--- What to produce ---
How many lines of the data contain the word "card"? Give only that number.

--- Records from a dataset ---

----

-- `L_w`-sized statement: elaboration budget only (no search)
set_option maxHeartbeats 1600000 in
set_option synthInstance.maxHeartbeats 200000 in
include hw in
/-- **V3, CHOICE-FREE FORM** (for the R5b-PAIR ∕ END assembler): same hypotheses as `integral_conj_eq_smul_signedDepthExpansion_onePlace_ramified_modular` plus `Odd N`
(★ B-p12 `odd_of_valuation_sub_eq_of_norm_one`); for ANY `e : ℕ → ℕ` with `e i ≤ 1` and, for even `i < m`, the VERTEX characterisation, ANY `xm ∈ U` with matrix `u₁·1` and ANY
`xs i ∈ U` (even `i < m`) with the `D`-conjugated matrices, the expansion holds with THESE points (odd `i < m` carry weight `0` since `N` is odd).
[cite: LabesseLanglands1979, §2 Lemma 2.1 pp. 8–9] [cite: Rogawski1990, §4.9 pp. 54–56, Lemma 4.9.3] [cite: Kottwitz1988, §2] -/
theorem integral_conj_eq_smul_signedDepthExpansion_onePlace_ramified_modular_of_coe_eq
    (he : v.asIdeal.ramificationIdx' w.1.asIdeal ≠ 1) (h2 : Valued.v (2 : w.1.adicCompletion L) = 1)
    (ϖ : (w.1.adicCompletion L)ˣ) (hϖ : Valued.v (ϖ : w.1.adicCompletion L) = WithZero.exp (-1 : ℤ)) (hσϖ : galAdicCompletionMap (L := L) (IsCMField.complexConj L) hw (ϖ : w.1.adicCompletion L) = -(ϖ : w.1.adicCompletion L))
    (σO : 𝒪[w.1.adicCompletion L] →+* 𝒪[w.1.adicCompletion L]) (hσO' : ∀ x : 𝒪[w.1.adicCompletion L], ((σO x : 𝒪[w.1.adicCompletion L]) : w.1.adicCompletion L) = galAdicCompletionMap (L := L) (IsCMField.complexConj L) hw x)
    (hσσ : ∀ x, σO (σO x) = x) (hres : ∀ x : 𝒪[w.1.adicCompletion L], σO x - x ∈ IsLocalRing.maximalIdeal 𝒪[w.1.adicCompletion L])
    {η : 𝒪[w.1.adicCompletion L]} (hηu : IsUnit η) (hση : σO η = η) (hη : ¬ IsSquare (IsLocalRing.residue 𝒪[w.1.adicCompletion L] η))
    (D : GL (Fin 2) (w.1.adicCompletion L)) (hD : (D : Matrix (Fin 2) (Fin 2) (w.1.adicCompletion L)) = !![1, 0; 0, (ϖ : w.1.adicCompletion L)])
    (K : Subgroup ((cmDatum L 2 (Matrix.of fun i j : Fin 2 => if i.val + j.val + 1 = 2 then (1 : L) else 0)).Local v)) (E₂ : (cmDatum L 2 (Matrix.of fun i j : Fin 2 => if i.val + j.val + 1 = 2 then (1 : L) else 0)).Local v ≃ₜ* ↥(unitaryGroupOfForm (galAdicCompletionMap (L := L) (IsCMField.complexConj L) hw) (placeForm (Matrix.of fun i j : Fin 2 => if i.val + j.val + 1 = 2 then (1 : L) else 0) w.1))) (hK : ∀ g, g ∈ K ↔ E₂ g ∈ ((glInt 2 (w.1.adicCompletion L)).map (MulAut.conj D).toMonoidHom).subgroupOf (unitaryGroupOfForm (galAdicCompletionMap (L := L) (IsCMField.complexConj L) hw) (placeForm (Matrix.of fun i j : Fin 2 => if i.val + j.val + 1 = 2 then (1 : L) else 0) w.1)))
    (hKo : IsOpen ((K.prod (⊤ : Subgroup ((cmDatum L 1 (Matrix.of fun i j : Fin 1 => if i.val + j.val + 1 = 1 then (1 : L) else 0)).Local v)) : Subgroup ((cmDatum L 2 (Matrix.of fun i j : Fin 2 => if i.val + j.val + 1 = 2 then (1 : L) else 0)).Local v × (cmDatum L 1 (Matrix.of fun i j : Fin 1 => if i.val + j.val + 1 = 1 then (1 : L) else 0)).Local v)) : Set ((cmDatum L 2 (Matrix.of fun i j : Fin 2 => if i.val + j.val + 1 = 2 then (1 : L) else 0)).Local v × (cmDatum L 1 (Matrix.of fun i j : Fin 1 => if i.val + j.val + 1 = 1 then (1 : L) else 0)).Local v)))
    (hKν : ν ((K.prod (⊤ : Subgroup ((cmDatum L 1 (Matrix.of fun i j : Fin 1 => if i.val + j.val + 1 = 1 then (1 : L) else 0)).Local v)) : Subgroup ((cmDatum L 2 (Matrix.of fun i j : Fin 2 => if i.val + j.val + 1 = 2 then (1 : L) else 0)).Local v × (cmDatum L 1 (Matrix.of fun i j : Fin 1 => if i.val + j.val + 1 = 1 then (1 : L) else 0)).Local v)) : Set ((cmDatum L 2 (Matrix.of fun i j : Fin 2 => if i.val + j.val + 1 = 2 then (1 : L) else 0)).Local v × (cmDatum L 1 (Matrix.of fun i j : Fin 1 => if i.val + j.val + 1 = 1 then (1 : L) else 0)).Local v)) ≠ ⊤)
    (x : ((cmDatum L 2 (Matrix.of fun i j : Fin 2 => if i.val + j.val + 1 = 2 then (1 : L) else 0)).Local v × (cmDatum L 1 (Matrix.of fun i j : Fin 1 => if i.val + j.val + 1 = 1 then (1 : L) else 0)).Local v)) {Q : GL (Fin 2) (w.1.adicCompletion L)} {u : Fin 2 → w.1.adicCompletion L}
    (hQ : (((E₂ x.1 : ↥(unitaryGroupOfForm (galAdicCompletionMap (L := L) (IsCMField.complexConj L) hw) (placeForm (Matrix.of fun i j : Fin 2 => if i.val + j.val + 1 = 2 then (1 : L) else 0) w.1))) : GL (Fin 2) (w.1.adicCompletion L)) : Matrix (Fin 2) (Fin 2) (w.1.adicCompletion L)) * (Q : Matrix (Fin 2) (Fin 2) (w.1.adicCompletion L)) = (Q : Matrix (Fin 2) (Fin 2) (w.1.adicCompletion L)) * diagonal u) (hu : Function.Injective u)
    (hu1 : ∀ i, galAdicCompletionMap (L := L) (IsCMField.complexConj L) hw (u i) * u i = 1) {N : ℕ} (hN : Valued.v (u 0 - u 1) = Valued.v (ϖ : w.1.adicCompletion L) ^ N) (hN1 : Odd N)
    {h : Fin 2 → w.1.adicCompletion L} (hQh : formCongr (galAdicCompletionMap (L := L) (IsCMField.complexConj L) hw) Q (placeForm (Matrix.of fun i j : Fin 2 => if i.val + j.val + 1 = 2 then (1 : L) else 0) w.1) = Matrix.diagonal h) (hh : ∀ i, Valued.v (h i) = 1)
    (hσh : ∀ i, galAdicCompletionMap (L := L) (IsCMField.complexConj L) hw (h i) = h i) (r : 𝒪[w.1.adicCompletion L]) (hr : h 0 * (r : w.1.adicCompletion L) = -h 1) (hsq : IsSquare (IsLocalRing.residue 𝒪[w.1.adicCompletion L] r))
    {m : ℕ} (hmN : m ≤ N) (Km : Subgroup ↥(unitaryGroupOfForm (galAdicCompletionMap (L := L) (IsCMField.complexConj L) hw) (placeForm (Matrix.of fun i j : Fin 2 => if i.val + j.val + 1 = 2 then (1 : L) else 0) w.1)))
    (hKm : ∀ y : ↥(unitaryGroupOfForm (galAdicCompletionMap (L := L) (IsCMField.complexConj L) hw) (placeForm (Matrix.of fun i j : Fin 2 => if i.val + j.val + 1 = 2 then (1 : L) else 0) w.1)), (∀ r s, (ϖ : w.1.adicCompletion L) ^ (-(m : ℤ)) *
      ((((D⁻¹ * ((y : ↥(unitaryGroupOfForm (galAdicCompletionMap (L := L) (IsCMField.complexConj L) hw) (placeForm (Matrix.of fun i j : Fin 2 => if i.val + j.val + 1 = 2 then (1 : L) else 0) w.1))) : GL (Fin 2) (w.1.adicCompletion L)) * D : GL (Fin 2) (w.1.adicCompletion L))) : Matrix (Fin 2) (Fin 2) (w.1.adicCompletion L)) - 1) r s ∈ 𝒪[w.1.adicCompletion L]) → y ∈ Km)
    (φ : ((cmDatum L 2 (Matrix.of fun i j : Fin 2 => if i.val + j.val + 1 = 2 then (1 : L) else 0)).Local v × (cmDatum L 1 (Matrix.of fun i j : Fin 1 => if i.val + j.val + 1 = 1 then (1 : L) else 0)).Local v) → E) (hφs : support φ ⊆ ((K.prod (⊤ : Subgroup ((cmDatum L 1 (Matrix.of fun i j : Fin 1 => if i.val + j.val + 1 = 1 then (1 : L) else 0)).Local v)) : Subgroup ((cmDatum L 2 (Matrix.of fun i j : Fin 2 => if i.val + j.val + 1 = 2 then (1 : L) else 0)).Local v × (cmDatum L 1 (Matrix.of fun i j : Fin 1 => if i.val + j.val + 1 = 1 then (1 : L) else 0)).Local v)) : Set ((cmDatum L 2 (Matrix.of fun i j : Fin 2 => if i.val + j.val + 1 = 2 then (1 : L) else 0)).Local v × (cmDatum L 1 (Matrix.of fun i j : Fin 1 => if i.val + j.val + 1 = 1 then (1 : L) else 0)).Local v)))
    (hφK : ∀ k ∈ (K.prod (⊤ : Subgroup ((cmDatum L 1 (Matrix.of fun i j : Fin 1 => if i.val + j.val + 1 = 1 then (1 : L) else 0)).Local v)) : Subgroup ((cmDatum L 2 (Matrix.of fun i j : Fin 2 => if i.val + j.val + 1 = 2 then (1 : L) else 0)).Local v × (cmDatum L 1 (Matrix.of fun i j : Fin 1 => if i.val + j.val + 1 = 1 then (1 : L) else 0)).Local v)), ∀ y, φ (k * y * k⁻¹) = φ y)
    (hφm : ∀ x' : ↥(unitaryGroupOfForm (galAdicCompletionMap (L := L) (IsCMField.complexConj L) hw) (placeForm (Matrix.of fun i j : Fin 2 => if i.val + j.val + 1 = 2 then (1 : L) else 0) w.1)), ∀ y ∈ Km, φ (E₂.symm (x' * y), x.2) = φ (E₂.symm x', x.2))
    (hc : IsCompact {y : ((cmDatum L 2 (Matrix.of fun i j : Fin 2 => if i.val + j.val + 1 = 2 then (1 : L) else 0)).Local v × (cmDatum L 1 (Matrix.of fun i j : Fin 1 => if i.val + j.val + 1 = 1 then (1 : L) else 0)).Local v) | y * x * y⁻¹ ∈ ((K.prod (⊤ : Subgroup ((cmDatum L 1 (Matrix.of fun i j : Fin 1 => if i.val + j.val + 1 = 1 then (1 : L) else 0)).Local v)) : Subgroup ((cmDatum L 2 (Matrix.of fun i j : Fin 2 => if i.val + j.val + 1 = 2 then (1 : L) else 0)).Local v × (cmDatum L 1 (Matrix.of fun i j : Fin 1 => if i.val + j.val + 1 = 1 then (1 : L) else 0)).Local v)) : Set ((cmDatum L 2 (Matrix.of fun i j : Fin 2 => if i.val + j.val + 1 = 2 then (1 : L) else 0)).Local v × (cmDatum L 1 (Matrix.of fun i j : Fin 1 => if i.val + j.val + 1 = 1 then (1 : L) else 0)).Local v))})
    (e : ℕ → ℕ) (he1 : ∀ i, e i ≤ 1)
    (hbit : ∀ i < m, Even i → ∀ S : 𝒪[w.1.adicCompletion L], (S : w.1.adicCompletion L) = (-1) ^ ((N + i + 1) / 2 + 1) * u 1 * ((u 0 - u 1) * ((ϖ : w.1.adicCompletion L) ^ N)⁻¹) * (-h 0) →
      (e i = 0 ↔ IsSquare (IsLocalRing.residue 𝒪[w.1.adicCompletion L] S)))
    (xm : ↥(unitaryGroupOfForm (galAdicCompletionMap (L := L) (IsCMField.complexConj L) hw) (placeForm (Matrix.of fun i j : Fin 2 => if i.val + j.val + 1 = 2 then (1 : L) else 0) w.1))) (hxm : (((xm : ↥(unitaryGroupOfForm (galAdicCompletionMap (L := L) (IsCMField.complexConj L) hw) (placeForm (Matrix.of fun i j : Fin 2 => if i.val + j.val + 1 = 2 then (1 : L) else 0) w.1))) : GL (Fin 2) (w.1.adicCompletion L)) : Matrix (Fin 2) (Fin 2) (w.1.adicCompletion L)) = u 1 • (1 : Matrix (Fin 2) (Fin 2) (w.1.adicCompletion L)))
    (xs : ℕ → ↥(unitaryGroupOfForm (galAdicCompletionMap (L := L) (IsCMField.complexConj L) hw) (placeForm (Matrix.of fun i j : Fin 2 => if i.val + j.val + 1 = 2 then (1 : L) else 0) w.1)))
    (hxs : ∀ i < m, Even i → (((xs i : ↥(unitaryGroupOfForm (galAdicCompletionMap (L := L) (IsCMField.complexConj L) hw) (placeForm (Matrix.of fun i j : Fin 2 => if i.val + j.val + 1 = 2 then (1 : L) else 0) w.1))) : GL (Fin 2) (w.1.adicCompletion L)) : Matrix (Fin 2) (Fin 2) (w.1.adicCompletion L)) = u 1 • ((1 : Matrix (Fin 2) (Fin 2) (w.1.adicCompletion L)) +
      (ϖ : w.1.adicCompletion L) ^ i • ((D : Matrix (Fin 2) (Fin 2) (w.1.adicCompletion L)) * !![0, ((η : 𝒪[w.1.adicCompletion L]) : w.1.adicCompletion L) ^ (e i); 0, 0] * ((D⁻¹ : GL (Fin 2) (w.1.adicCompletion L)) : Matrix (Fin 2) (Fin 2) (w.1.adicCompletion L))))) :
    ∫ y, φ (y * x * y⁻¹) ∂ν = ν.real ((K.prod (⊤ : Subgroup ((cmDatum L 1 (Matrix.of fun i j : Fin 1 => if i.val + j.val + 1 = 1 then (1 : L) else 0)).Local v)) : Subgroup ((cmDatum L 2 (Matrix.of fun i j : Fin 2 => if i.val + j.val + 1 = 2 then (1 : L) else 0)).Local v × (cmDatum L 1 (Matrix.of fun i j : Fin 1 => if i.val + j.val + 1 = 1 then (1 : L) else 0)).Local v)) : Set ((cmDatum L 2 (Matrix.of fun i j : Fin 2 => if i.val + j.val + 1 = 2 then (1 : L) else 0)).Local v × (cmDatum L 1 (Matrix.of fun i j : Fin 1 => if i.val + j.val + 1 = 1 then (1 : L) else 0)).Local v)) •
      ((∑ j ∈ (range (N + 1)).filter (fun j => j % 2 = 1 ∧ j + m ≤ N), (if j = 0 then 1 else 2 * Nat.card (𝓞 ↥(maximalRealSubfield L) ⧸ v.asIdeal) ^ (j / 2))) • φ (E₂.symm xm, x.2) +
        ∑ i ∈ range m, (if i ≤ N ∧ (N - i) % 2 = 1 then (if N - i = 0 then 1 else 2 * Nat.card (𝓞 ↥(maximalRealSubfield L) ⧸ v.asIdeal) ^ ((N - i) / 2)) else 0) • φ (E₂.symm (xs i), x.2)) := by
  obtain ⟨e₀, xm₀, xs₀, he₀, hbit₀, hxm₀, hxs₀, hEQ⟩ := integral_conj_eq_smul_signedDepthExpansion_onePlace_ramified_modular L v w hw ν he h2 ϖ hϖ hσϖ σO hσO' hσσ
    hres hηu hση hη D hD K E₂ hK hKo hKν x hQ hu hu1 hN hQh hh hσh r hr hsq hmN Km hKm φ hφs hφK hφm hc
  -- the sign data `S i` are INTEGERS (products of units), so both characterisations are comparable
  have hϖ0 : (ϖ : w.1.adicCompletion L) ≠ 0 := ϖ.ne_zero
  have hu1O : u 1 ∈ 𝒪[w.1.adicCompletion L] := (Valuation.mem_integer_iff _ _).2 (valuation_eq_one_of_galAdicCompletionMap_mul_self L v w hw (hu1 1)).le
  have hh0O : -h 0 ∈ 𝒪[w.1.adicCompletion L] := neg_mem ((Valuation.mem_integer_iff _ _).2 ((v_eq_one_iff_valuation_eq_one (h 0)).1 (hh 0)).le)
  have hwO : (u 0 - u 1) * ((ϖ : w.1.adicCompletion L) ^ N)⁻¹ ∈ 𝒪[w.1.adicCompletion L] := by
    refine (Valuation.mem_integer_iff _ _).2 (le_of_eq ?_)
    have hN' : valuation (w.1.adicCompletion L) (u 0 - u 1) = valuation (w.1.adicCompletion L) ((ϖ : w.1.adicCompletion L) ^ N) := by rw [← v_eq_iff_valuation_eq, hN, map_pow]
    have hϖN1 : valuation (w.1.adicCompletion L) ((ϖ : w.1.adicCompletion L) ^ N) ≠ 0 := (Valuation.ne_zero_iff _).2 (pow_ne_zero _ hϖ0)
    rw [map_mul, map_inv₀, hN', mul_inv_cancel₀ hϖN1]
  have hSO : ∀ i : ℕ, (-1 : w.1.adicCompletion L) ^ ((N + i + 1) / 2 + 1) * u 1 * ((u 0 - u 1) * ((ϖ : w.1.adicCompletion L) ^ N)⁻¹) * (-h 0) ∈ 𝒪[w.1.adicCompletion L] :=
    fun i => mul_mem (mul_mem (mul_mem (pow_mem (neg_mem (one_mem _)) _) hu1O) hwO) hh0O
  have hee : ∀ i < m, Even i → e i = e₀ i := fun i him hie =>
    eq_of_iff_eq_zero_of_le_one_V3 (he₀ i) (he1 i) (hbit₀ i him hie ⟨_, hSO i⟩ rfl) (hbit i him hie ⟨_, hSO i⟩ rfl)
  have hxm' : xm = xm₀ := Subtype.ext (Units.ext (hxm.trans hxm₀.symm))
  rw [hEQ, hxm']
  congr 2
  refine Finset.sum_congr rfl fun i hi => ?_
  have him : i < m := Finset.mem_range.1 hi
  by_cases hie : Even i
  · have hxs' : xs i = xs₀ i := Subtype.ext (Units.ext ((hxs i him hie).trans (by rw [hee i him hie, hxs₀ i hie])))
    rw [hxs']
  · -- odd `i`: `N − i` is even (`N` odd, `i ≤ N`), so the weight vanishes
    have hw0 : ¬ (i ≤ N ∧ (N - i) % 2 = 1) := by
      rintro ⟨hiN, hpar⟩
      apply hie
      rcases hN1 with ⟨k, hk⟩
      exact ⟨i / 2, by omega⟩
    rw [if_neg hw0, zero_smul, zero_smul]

----

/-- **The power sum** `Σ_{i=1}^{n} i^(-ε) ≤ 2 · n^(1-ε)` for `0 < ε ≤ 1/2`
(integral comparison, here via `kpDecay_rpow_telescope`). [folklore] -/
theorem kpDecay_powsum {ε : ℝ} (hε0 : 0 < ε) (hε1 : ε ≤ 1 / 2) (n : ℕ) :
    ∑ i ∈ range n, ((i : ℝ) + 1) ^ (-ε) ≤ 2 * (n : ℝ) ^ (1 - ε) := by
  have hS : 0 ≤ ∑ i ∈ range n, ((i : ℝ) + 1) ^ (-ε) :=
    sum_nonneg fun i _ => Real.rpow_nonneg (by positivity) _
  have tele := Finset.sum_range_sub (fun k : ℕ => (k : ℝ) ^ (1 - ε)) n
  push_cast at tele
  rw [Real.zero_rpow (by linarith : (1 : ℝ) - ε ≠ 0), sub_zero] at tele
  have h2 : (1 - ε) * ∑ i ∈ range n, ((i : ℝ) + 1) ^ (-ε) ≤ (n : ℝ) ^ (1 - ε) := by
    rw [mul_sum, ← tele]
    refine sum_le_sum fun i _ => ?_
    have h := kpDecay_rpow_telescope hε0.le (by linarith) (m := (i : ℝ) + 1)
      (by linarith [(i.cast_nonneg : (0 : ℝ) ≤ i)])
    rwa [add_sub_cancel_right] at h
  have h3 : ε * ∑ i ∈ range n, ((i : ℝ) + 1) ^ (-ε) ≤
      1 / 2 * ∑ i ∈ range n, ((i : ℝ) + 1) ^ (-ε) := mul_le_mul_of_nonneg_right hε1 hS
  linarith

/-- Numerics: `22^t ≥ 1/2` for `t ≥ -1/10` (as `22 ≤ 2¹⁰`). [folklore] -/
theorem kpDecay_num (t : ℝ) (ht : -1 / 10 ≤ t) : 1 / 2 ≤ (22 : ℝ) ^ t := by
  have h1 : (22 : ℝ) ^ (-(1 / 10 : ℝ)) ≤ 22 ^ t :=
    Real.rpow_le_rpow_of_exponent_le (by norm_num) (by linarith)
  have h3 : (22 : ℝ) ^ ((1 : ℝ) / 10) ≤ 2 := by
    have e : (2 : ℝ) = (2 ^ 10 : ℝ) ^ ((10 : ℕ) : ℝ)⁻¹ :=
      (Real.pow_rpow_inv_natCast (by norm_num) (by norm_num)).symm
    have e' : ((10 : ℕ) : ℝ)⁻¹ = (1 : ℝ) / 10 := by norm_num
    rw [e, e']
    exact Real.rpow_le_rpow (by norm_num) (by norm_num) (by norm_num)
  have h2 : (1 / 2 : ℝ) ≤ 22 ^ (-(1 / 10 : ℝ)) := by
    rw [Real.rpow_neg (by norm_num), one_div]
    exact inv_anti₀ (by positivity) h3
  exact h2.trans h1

----

--- Output ---
2